O texto aprovado é a versão da relatora, deputada Ana Paula Lima (PT-SC), para o Projeto de Lei 3591/24, da deputada Lucyana Genésio (PDT-MA). A relatora decidiu ampliar o alcance da medida para além da rede pública de ensino.

“Desafios como promoção da saúde mental, segurança alimentar e nutricional e atualização do calendário vacinal atingem os estudantes independentemente da natureza administrativa da escola”, afirmou Ana Paula Lima no parecer aprovado.

Adesão facultativa
A política nacional poderá abranger, de forma facultativa e mediante adesão, as instituições de ensino privadas, comunitárias, filantrópicas e confessionais de educação básica.

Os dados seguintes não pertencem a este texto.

import Summits.PneNP.PneNP.Theses.PermanentDescent
import Literature.Computability.Complexity.Transducers
import HarnessLib

/-!
# Crux `PermanentNotInP` (stmt-PneNP-16143), line Sketch (xp-ladder) — stub `stub_guardFST`

The PRECISION GUARD as a finite-state transducer. For every `k` we build a deterministic finite-state
transducer `guardT k` over `{0,1}` which COPIES its input `w` and keeps the copy exactly when `w` parses as
`boolPair s (encodeNat i)` with `i < k` — i.e. as a doubled first component, the separator `01`, and then a
tail lying in the finite set `tails k = {encodeNat i | i < k}` — and otherwise outputs the empty word, which
is not a member of the crux's language `PermBits` (every member is a `boolPair`, of length `≥ 2`). Hence the
preimage of `PermBits` under `(guardT k).eval` is the fixed-precision rung `PermLowBits k` (`PermBits` with
the guard `i < k`), and `|(guardT k).eval w| ≤ |w|`: this is the registered stub `stub_guardFST` of the
lead's skeleton `Cruxes/PermanentNotInP/Lines/Sketch.lean`, used there with the generic preimage lemma
(`stub_preimageFST`) to decide every rung with ONE exponent.

States: `Option Bool ⊕ Option (tailPrefixes k)` — phase A (`inl`: at a pair boundary / first bit of a pair
read) and phase B (`inr`: the tail read so far, as long as it is a prefix of some admissible tail; `none` =
dead). References: folklore (Mealy machines, Hopcroft–Ullman 1979 §2.7); the tree's `Transducers.lean`.
-/

set_option linter.dupNamespace false

noncomputable section

namespace Summit.PneNP.PneNP.Theorems.XpLadder

open Literature.Computability.Complexity Computability

/-! ### The finite data: admissible tails and their prefixes -/

/-- The admissible tails at precision `k`: the binary numerals `encodeNat i`, `i < k`. [folklore] -/
def tails (k : ℕ) : Finset (List Bool) :=
  (Finset.range k).image encodeNat

/-- All prefixes of admissible tails (the live states of phase B). [folklore] -/
def tailPrefixes (k : ℕ) : Finset (List Bool) :=
  (tails k).biUnion fun t => t.inits.toFinset

/-- Membership in `tails k`. [folklore] -/
theorem mem_tails {k : ℕ} {t : List Bool} : t ∈ tails k ↔ ∃ i < k, encodeNat i = t := by
  simp [tails]

/-- A prefix of an admissible tail is a live phase-B state. [folklore] -/
theorem prefix_mem_tailPrefixes {k : ℕ} {t p : List Bool} (ht : t ∈ tails k) (hp : p <+: t) :
    p ∈ tailPrefixes k := by
  simp only [tailPrefixes, Finset.mem_biUnion, List.mem_toFinset, List.mem_inits]
  exact ⟨t, ht, hp⟩

/-! ### The transducer -/

/-- States of the guard transducer: phase A (`inl none` = pair boundary, `inl (some b)` = first bit `b`
of a pair read) and phase B (`inr (some p)` = tail `p` read so far, still a prefix of an admissible tail;
`inr none` = dead). [folklore] -/
abbrev GState (k : ℕ) : Type :=
  Option Bool ⊕ Option (tailPrefixes k)

/-- The phase-B start state: the empty tail if it is live (i.e. `k ≥ 1`), else dead. [folklore] -/
def startB (k : ℕ) : Option (tailPrefixes k) :=
  if h : ([] : List Bool) ∈ tailPrefixes k then some ⟨[], h⟩ else none

/-- Phase-B transition on the live states: extend the tail by the symbol read if the result is still a
prefix of an admissible tail, else die. [folklore] -/
def extendB (k : ℕ) (p : tailPrefixes k) (a : Bool) : Option (tailPrefixes k) :=
  if h : p.1 ++ [a] ∈ tailPrefixes k then some ⟨p.1 ++ [a], h⟩ else none

/-- The next state of the guard transducer. [folklore] -/
def gnext (k : ℕ) : GState k → Bool → GState k
  | Sum.inl none, a => Sum.inl (some a)
  | Sum.inl (some b), a => if a = b then Sum.inl none else if b = false then Sum.inr (startB k) else Sum.inr none
  | Sum.inr none, _ => Sum.inr none
  | Sum.inr (some p), a => Sum.inr (extendB k p a)

/-- The guard transducer at precision `k`: copy every symbol; at the end keep the copy iff the final state
is a complete admissible tail. [folklore] -/
def guardT (k : ℕ) : FST (GState k) Bool Bool where
  init := Sum.inl none
  step s a := (gnext k s a, [a])
  front _ := []
  keep s := match s with
    | Sum.inr (some p) => decide (p.1 ∈ tails k)
    | _ => false

/-- The acceptance bit of the guard: `keep` of the final state. [folklore] -/
def accept (k : ℕ) (w : List Bool) : Bool :=
  (guardT k).keep ((guardT k).run (Sum.inl none) w).1

/-! ### Runs -/

/-- The step of the guard transducer: move by `gnext`, emit the symbol read. [folklore] -/
@[simp] theorem guardT_step (k : ℕ) (s : GState k) (a : Bool) :
    (guardT k).step s a = (gnext k s a, [a]) := rfl

/-- `gnext` at a pair boundary: remember the first bit of the pair. [folklore] -/
@[simp] theorem gnext_boundary (k : ℕ) (a : Bool) : gnext k (Sum.inl none) a = Sum.inl (some a) := rfl

/-- `gnext` on a doubled pair `bb`: back to the pair boundary. [folklore] -/
@[simp] theorem gnext_pair (k : ℕ) (b : Bool) : gnext k (Sum.inl (some b)) b = Sum.inl none := by
  simp [gnext]

/-- `gnext` on the separator `01`: enter phase B in its start state. [folklore] -/
@[simp] theorem gnext_sep (k : ℕ) : gnext k (Sum.inl (some false)) true = Sum.inr (startB k) := by
  simp [gnext]

/-- `gnext` on the dead state. [folklore] -/
@[simp] theorem gnext_dead (k : ℕ) (a : Bool) : gnext k (Sum.inr none) a = Sum.inr none := rfl

/-- `gnext` on a live phase-B state. [folklore] -/
@[simp] theorem gnext_live (k : ℕ) (p : tailPrefixes k) (a : Bool) :
    gnext k (Sum.inr (some p)) a = Sum.inr (extendB k p a) := rfl

/-- The transducer copies its input: the emitted body is the word read. [folklore] -/
theorem run_snd (k : ℕ) (s : GState k) (w : List Bool) : ((guardT k).run s w).2 = w := by
  induction w generalizing s with
  | nil => rfl
  | cons a w ih => simp [FST.run_cons, ih]

/-- One step of a run (first component). [folklore] -/
theorem run_fst_cons (k : ℕ) (s : GState k) (a : Bool) (w : List Bool) :
    ((guardT k).run s (a :: w)).1 = ((guardT k).run (gnext k s a) w).1 := by
  simp [FST.run_cons]

/-- A run on a concatenation (first component). [folklore] -/
theorem run_fst_append (k : ℕ) (s : GState k) (l₁ l₂ : List Bool) :
    ((guardT k).run s (l₁ ++ l₂)).1 = ((guardT k).run ((guardT k).run s l₁).1 l₂).1 := by
  rw [FST.run_append]

/-- The transduction: the input itself if accepted, else the empty word. [folklore] -/
theorem eval_eq (k : ℕ) (w : List Bool) : (guardT k).eval w = if accept k w then w else [] := by
  simp only [FST.eval, accept, run_snd]
  rfl

/-- The transduction does not increase length. [folklore] -/
theorem length_eval_le (k : ℕ) (w : List Bool) : ((guardT k).eval w).length ≤ w.length := by
  rw [eval_eq]
  split <;> simp

/-- Phase A on a doubled word returns to the pair boundary. [folklore] -/
theorem run_dup (k : ℕ) (s : List Bool) :
    ((guardT k).run (Sum.inl none) (s.flatMap fun b => [b, b])).1 = Sum.inl none := by
  induction s with
  | nil => rfl
  | cons b s ih =>
    rw [List.flatMap_cons, run_fst_append]
    have h2 : ((guardT k).run (Sum.inl none) [b, b]).1 = Sum.inl none := by
      simp
    rw [h2, ih]

/-- Phase A then the separator `01`: the run enters phase B in its start state. [folklore] -/
theorem run_boolPair (k : ℕ) (s t : List Bool) :
    ((guardT k).run (Sum.inl none) (boolPair s t)).1 = ((guardT k).run (Sum.inr (startB k)) t).1 := by
  rw [boolPair, List.append_assoc, run_fst_append, run_dup, run_fst_append]
  have h2 : ((guardT k).run (Sum.inl none) [false, true]).1 = Sum.inr (startB k) := by
    simp
  rw [h2]

/-- The dead state is absorbing. [folklore] -/
theorem run_dead (k : ℕ) (t : List Bool) : ((guardT k).run (Sum.inr none) t).1 = Sum.inr none := by
  induction t with
  | nil => rfl
  | cons a t ih => rw [run_fst_cons]; exact ih

/-- Phase B, soundness: a live final state records exactly the tail read. [folklore] -/
theorem run_live_sound (k : ℕ) (t : List Bool) :
    ∀ (p q : tailPrefixes k), ((guardT k).run (Sum.inr (some p)) t).1 = Sum.inr (some q) → q.1 = p.1 ++ t := by
  induction t with
  | nil =>
    intro p q h
    have : (Sum.inr (some p) : GState k) = Sum.inr (some q) := h
    simp only [Sum.inr.injEq, Option.some.injEq] at this
    simp [this]
  | cons a t ih =>
    intro p q h
    rw [run_fst_cons, gnext_live] at h
    unfold extendB at h
    split_ifs at h with hlive
    · have := ih _ _ h
      simpa using this
    · rw [run_dead] at h
      exact absurd h (by simp)

/-- Phase B, completeness: if every prefix of `p ++ t` extending `p` is live, the run on `t` from `p` ends
live, recording `p ++ t`. [folklore] -/
theorem run_live_complete (k : ℕ) (t : List Bool) :
    ∀ (p : tailPrefixes k), (∀ j, p.1 ++ t.take j ∈ tailPrefixes k) →
      ∃ q : tailPrefixes k, ((guardT k).run (Sum.inr (some p)) t).1 = Sum.inr (some q) ∧ q.1 = p.1 ++ t := by
  induction t with
  | nil => intro p _; exact ⟨p, rfl, by simp⟩
  | cons a t ih =>
    intro p hp
    have h1 : p.1 ++ [a] ∈ tailPrefixes k := by simpa using hp 1
    have hp' : ∀ j, (p.1 ++ [a]) ++ t.take j ∈ tailPrefixes k := fun j => by
      simpa [List.append_assoc] using hp (j + 1)
    obtain ⟨q, hq, hq'⟩ := ih ⟨p.1 ++ [a], h1⟩ hp'
    refine ⟨q, ?_, by simpa [List.append_assoc] using hq'⟩
    rw [run_fst_cons, gnext_live]
    unfold extendB
    rw [dif_pos h1]
    exact hq

/-- **Acceptance is exactly tail-admissibility** on well-formed pairs. [folklore] -/
theorem accept_boolPair (k : ℕ) (s t : List Bool) : accept k (boolPair s t) = true ↔ t ∈ tails k := by
  unfold accept
  rw [show (guardT k).run (Sum.inl none) (boolPair s t) = (guardT k).run (guardT k).init (boolPair s t) from rfl]
  have hrun := run_boolPair k s t
  simp only [show (guardT k).init = Sum.inl none from rfl] at *
  rw [hrun]
  by_cases h0 : ([] : List Bool) ∈ tailPrefixes k
  · have hs : startB k = some ⟨[], h0⟩ := by simp [startB, h0]
    rw [hs]
    constructor
    · intro hacc
      -- the final state is live, with a complete tail
      generalize hf : ((guardT k).run (Sum.inr (some ⟨[], h0⟩)) t).1 = f at hacc
      match f, hf, hacc with
      | Sum.inr (some q), hf, hacc =>
        have hq : q.1 = t := by simpa using run_live_sound k t ⟨[], h0⟩ q hf
        simpa [guardT, hq] using hacc
      | Sum.inr none, _, hacc => simp [guardT] at hacc
      | Sum.inl _, _, hacc => simp [guardT] at hacc
    · intro ht
      obtain ⟨q, hq, hq'⟩ := run_live_complete k t ⟨[], h0⟩
        (fun j => by simpa using prefix_mem_tailPrefixes ht (t.take_prefix j))
      rw [hq]
      simp only [List.nil_append] at hq'
      simp [guardT, hq', ht]
  · have hs : startB k = none := by simp [startB, h0]
    rw [hs, run_dead]
    constructor
    · intro h; simp [guardT] at h
    · intro ht; exact absurd (prefix_mem_tailPrefixes ht t.nil_prefix) h0

/-! ### The stub -/

/-- **Stub `stub_guardFST` of line Sketch (crux `PermanentNotInP`, stmt-PneNP-16143).** For every precision
`k` a finite-state transducer over `{0,1}` whose transduction does not increase length and pulls the crux's
language `PermBits` back to the fixed-precision rung `PermLowBits k` (the same set-builder with the guard
`i < k`): the guard transducer `guardT k` (copy the input; keep it iff it is `boolPair s (encodeNat i)` with
`i < k`, else output `ε ∉ PermBits`). [folklore] -/
theorem stub_guardFST :
    ∀ k : ℕ, ∃ (σ : Type) (_ : Fintype σ) (T : Literature.Computability.Complexity.FST σ Bool Bool),
      (∀ w : List Bool, (T.eval w).length ≤ w.length) ∧
      ∀ w : List Bool,
        (T.eval w ∈ ({w | ∃ (n : ℕ) (s : List Bool) (i : ℕ), s.length = n * n ∧ w = Literature.Computability.Complexity.boolPair s (Computability.encodeNat i) ∧ Nat.testBit (Matrix.permanent (Matrix.of fun a b : Fin n => if s.getD ((b : ℕ) + n * (a : ℕ)) false then (1 : ℕ) else 0)) i = true} : Language Bool)
          ↔ w ∈ ({w | ∃ (n : ℕ) (s : List Bool) (i : ℕ), i < k ∧ s.length = n * n ∧ w = Literature.Computability.Complexity.boolPair s (Computability.encodeNat i) ∧ Nat.testBit (Matrix.permanent (Matrix.of fun a b : Fin n => if s.getD ((b : ℕ) + n * (a : ℕ)) false then (1 : ℕ) else 0)) i = true} : Language Bool)) := by
  intro k
  refine ⟨GState k, inferInstance, guardT k, length_eval_le k, fun w => ?_⟩
  simp only [Set.mem_setOf_eq, eval_eq]
  constructor
  · intro h
    by_cases hacc : accept k w = true
    · rw [if_pos hacc] at h
      obtain ⟨n, s, i, hs, hw, hbit⟩ := h
      refine ⟨n, s, i, ?_, hs, hw, hbit⟩
      rw [hw, accept_boolPair, mem_tails] at hacc
      obtain ⟨j, hj, hji⟩ := hacc
      have : j = i := by simpa using congr_arg decodeNat hji
      omega
    · rw [if_neg hacc] at h
      obtain ⟨n, s, i, -, hw, -⟩ := h
      have := congr_arg List.length hw
      simp only [List.length_nil, length_boolPair] at this
      omega
  · rintro ⟨n, s, i, hik, hs, hw, hbit⟩
    have hacc : accept k w = true := by
      rw [hw, accept_boolPair, mem_tails]
      exact ⟨i, hik, rfl⟩
    rw [if_pos hacc]
    exact ⟨n, s, i, hs, hw, hbit⟩

end Summit.PneNP.PneNP.Theorems.XpLadder

end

Pelo texto, a implementação deverá seguir as diretrizes do Sistema Único de Saúde (SUS) e do Programa Saúde na Escola (PSE).

O substitutivo prevê ações de controle do tabagismo convencional e de combate ao uso de dispositivos eletrônicos para fumar. O texto aprovado também foca na prevenção de fatores de risco de câncer e de doenças crônicas não transmissíveis.

Próximos passos
O projeto ainda será analisado em caráter conclusivo pelas comissões de Educação; de Finanças e Tributação; e de Constituição e Justiça e de Cidadania. Para virar lei, terá de ser aprovado pela Câmara e pelo Senado.